En janvier 2016 disparaissait David Bowie. Collectionneur averti d’art et de design, Bowie possédait une très belle collection de mobilier du mouvement italien du début des années 80, « Memphis ». Certaines de ces pièces se sont vendues très chères lors d’une vente organisée en fin d’année dernière chez Sotheby’s. Depuis, le style « Memphis » revient à la mode.
En quoi Memphis a-t-il révolutionné, à une certaine époque, l’idée que l’on pouvait se faire du « beau design » ? Quel fût la genèse de ce courant et ses initiateurs ?

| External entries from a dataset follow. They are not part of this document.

import Summits.ValiantsHypothesis.ValiantsHypothesis.Theorems.BarrierLeverPartitionMinorsHitByVPBrickCalculus

/-!
# Route BarrierLever — item `PartitionMinorsHitByVP` (stmt-ValiantsHypothesis-19717):
# CUBE versus HAMMING BALL, part 1/2 — the witness, its row rules and its size

Helper file (`--supports stmt-ValiantsHypothesis-19717`; cell valiant-natproofs, rung V4, 𝒟-side door (c);
prover seat val-np-p1 gen 14). Closes NO item.

**The stress pair.** The cell's recognised hard layout family for item 19717 is the CUBE versus the HAMMING BALL:
rows = all `4^k` subsets of the `2k` `x`-vertices `{0,…,2k−1}`, columns = all `4^k` subsets of size `≤ k` of the
`2k+1` `y`-vertices (`h = 2k+1`); why it is hard: seat memo HOME/val-np-p1/g14/ANCHORED-MEMO-valnp1-g14.md §§1, 3.4.
Part 2 (`…CubeBall`) proves that the weight-one brick product
```
  F_k = ∏_{j<k} B_j,   B_j = (1 + x_{2j} y_{2j}) (1 + x_{2j+1} y_{2j+1}) ∏_{d ∈ Y_j} (1 + x_{2j} x_{2j+1} y_d),
  Y_j = {y_{2k}} ∪ {y_d : d < 2j}      (k(k+2) bricks; inside `SmallCircuits ℂ (h+h) 8`)
```
hits the pair AT EVERY `k`, by induction on `j` with HARD LEFSCHETZ for the Boolean lattice `B_{2j+1}`
(`Literature.Combinatorics.Posets.BooleanOrderRaising`) as the only external input.

**This file:** the witness `witness k j = F_j` (`j ≤ k`, ambient `h = 2k+1`, vertices `vtx k i = i`), its variable
support (`coeff_witness_eq_zero_of_not_subset`), its size (`complexity_witness_le`), and THE FOUR ROW RULES of `F_{j+1}`
in terms of `F_j` (`coeff_witness_succ_none/left/right/both`): with `a = x_{2j}`, `b = x_{2j+1}`, `a' = y_{2j}`,
`b' = y_{2j+1}`, `S ⊆ X_j = {x_0,…,x_{2j−1}}`: `F_{j+1}[S,T] = F_j[S,T]`, `F_{j+1}[S+a,T] = [a'∈T] F_j[S,T−a']`,
`F_{j+1}[S+b,T] = [b'∈T] F_j[S,T−b']`, `F_{j+1}[S+a+b,T] = [a',b'∈T] F_j[S,T−a'−b'] + Σ_{d ∈ T ∩ Y_j} F_j[S, T−d]`
(zeon rows `ρ'`, `y_{a'}ρ'`, `y_{b'}ρ'`, `(y_{a'}y_{b'} + q_j)ρ'`, `q_j = Σ_{d∈Y_j} y_d` the Lefschetz element).

WHAT THIS IS NOT: item 19717 is not closed by one layout family; nothing on crux stmt-ValiantsHypothesis-14610 or
`VP` versus `VNP`.
-/

set_option linter.dupNamespace false

namespace Summit.ValiantsHypothesis.ValiantsHypothesis.Theorems.BarrierLever.CubeBall

open Finset MvPolynomial
open Literature.Computability.AlgebraicComplexity
open Summit.ValiantsHypothesis.ValiantsHypothesis.Theorems.BarrierLever.BrickCalculus

noncomputable section

/-! ## 3. The cube-versus-ball witness -/

/-- Vertex number `i` of `Fin (2k+1)` (junk value `2k` for `i > 2k`). -/
def vtx (k i : ℕ) : Fin (2 * k + 1) := ⟨min i (2 * k), by omega⟩

/-- `vtx` is injective on `[0, 2k]`. -/
theorem vtx_inj {k i i' : ℕ} (hi : i ≤ 2 * k) (hi' : i' ≤ 2 * k) (hv : vtx k i = vtx k i') : i = i' := by
  have := congrArg Fin.val hv
  simp only [vtx] at this
  omega

/-- The `x`-vertices `{0,…,2j−1}` of the `j`-th cube. -/
def xSet (k j : ℕ) : Finset (Fin (2 * k + 1)) := (Finset.range (2 * j)).image (vtx k)

/-- The `y`-vertices `{2k} ∪ {0,…,2j−1}` of the `j`-th ball (`2j+1` of them). -/
def ySet (k j : ℕ) : Finset (Fin (2 * k + 1)) := insert (vtx k (2 * k)) ((Finset.range (2 * j)).image (vtx k))

/-- The `j`-th block `B_j = (1 + x_{2j}y_{2j})(1 + x_{2j+1}y_{2j+1}) ∏_{d ∈ Y_j} (1 + x_{2j}x_{2j+1}y_d)`. -/
def blockW (k j : ℕ) : MvPolynomial (Fin ((2 * k + 1) + (2 * k + 1))) ℂ :=
  brick {vtx k (2 * j)} {vtx k (2 * j)} * brick {vtx k (2 * j + 1)} {vtx k (2 * j + 1)} *
    ∏ d ∈ ySet k j, brick {vtx k (2 * j), vtx k (2 * j + 1)} {d}

/-- **The cube-versus-ball witness** `F_j = ∏_{j' < j} B_{j'}` (a weight-one brick product with `j(j+2)` bricks). -/
def witness (k : ℕ) : ℕ → MvPolynomial (Fin ((2 * k + 1) + (2 * k + 1))) ℂ
  | 0 => 1
  | j + 1 => witness k j * blockW k j

/-- Unfolding the successor step. -/
theorem witness_succ (k j : ℕ) : witness k (j + 1) = witness k j * blockW k j := rfl

section facts
variable {k j : ℕ}
/-- The two vertices of the `j`-th pair are distinct. -/
theorem vtx_two_mul_ne (hj : j < k) : vtx k (2 * j) ≠ vtx k (2 * j + 1) := fun hv =>
  absurd (vtx_inj (by omega) (by omega) hv) (by omega)
/-- Vertices `≥ 2j` (and `≤ 2k`) are not in `X_j`. -/
theorem vtx_not_mem_xSet {i : ℕ} (hi : 2 * j ≤ i) (hik : i ≤ 2 * k) : vtx k i ∉ xSet k j := by
  intro hm
  obtain ⟨i', hi', hv⟩ := Finset.mem_image.mp hm
  have := vtx_inj (by have := Finset.mem_range.mp hi'; omega) hik hv
  have := Finset.mem_range.mp hi'; omega
/-- Vertices in `[2j, 2k)` are not in `Y_j`. -/
theorem vtx_not_mem_ySet {i : ℕ} (hi : 2 * j ≤ i) (hik : i < 2 * k) : vtx k i ∉ ySet k j := fun hm => by
  rcases Finset.mem_insert.mp hm with hv | hm'
  · exact absurd (vtx_inj (by omega) (by omega) hv) (by omega)
  · exact vtx_not_mem_xSet hi hik.le hm'
/-- `x_{2j} ∉ X_j`. -/
theorem vtx_even_not_mem_xSet (hj : j < k) : vtx k (2 * j) ∉ xSet k j := vtx_not_mem_xSet le_rfl (by omega)
/-- `x_{2j+1} ∉ X_j`. -/
theorem vtx_odd_not_mem_xSet (hj : j < k) : vtx k (2 * j + 1) ∉ xSet k j := vtx_not_mem_xSet (by omega) (by omega)
/-- `y_{2j} ∉ Y_j`. -/
theorem vtx_even_not_mem_ySet (hj : j < k) : vtx k (2 * j) ∉ ySet k j := vtx_not_mem_ySet le_rfl (by omega)
/-- `y_{2j+1} ∉ Y_j`. -/
theorem vtx_odd_not_mem_ySet (hj : j < k) : vtx k (2 * j + 1) ∉ ySet k j := vtx_not_mem_ySet (by omega) (by omega)
/-- `X_{j+1} = X_j ∪ {2j, 2j+1}`. -/
theorem xSet_succ (k j : ℕ) : xSet k (j + 1) = insert (vtx k (2 * j)) (insert (vtx k (2 * j + 1)) (xSet k j)) := by
  ext v
  simp only [xSet, Finset.mem_image, Finset.mem_range, Finset.mem_insert]
  constructor
  · rintro ⟨i, hi, rfl⟩
    by_cases h1 : i = 2 * j
    · exact Or.inl (by rw [h1])
    by_cases h2 : i = 2 * j + 1
    · exact Or.inr (Or.inl (by rw [h2]))
    · exact Or.inr (Or.inr ⟨i, by omega, rfl⟩)
  · rintro (rfl | rfl | ⟨i, hi, rfl⟩)
    · exact ⟨2 * j, by omega, rfl⟩
    · exact ⟨2 * j + 1, by omega, rfl⟩
    · exact ⟨i, by omega, rfl⟩
/-- `Y_{j+1} = Y_j ∪ {2j, 2j+1}`. -/
theorem ySet_succ (k j : ℕ) : ySet k (j + 1) = insert (vtx k (2 * j)) (insert (vtx k (2 * j + 1)) (ySet k j)) := by
  rw [ySet, ySet, ← xSet, ← xSet, xSet_succ]
  ext v; simp only [Finset.mem_insert]; tauto
/-- `X_j ⊆ X_{j+1}`. -/
theorem xSet_subset_succ (k j : ℕ) : xSet k j ⊆ xSet k (j + 1) := by
  rw [xSet_succ]; exact (Finset.subset_insert _ _).trans (Finset.subset_insert _ _)
/-- `Y_j ⊆ Y_{j+1}`. -/
theorem ySet_subset_succ (k j : ℕ) : ySet k j ⊆ ySet k (j + 1) := by
  rw [ySet_succ]; exact (Finset.subset_insert _ _).trans (Finset.subset_insert _ _)
end facts

/-- Variables after multiplying by a fan of bricks `∏_{d ∈ D} (1 + x^Z y_d)`. -/
theorem vars_mul_prod_brick_subset {h : ℕ} (f : MvPolynomial (Fin (h + h)) ℂ) (A B Z D : Finset (Fin h))
    (hf : f.vars ⊆ A.image (Fin.castAdd h) ∪ B.image (Fin.natAdd h)) (hZ : Z ⊆ A) (hD : D ⊆ B) :
    (f * ∏ d ∈ D, brick Z {d}).vars ⊆ A.image (Fin.castAdd h) ∪ B.image (Fin.natAdd h) := by
  classical
  induction D using Finset.induction_on with
  | empty => rw [Finset.prod_empty, mul_one]; exact hf
  | insert d₀ D hd₀ ih =>
    rw [Finset.prod_insert hd₀, ← mul_assoc, mul_right_comm]
    exact vars_mul_brick_subset _ _ _ _ _ (ih ((Finset.subset_insert _ _).trans hD)) hZ
      (Finset.singleton_subset_iff.mpr (hD (Finset.mem_insert_self _ _)))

Memphis est un mouvement de design et d’architecture italien créée en 1980 à Milan. On désigne aussi par ce nom un groupe d’architectes et designers qui s’inscrivirent dans un certain état d’esprit, on parle de Groupe Memphis – Gruppo Memphis -. Contrairement à d’autres courants de design précédents, Memphis n’obéit pas à un manifeste ; c’est avant tout une volonté de fabriquer des meubles avec une grande liberté en réaction au style bourgeois de l’époque.

On ne peut évoquer Memphis sans parler de son fondateur, l’un des plus grands designers italiens de la seconde moitié du XXe siècle, Ettore Sottsass. Né en 1917 en Autriche, Ettore Sottsass suit des études d’architecture et sort diplômé du Politecnico de Milan en 1939. Il commence à se faire un nom lorsqu’il entame, en 1956, une collaboration qui durera une vingtaine d’années avec la firme italienne Olivetti. Cette association accouchera d’objets pour certains devenus culte, comme la Valentine, une machine à écrire portative de couleur rouge vif. – David Bowie en avait d’ailleurs un exemplaire ! -.

machine à écrire

Machine à écrire portative Valentine, design Ettore Sottsass et Perry A.King, 1969

Si Sottsass profite du boom économique d’après-guerre, favorable au développement de l’industrie italienne du meuble, il est marqué par un voyage en Inde en 1961, avant de s’installer en Californie, en pleine période du Pop Art. Ces expériences fondatrices le mènent à s’interroger sur la portée sociétale du design. Ainsi, on le retrouve à l’affiche en 1972 de l’exposition devenue culte du MoMA : Italy : the New Domestic Landscape. Le show fait sensation pour « dynamiter » la prédominance du style européen hérité du Bauhaus, et critiquer une industrialisation croissante de l’industrie du meuble.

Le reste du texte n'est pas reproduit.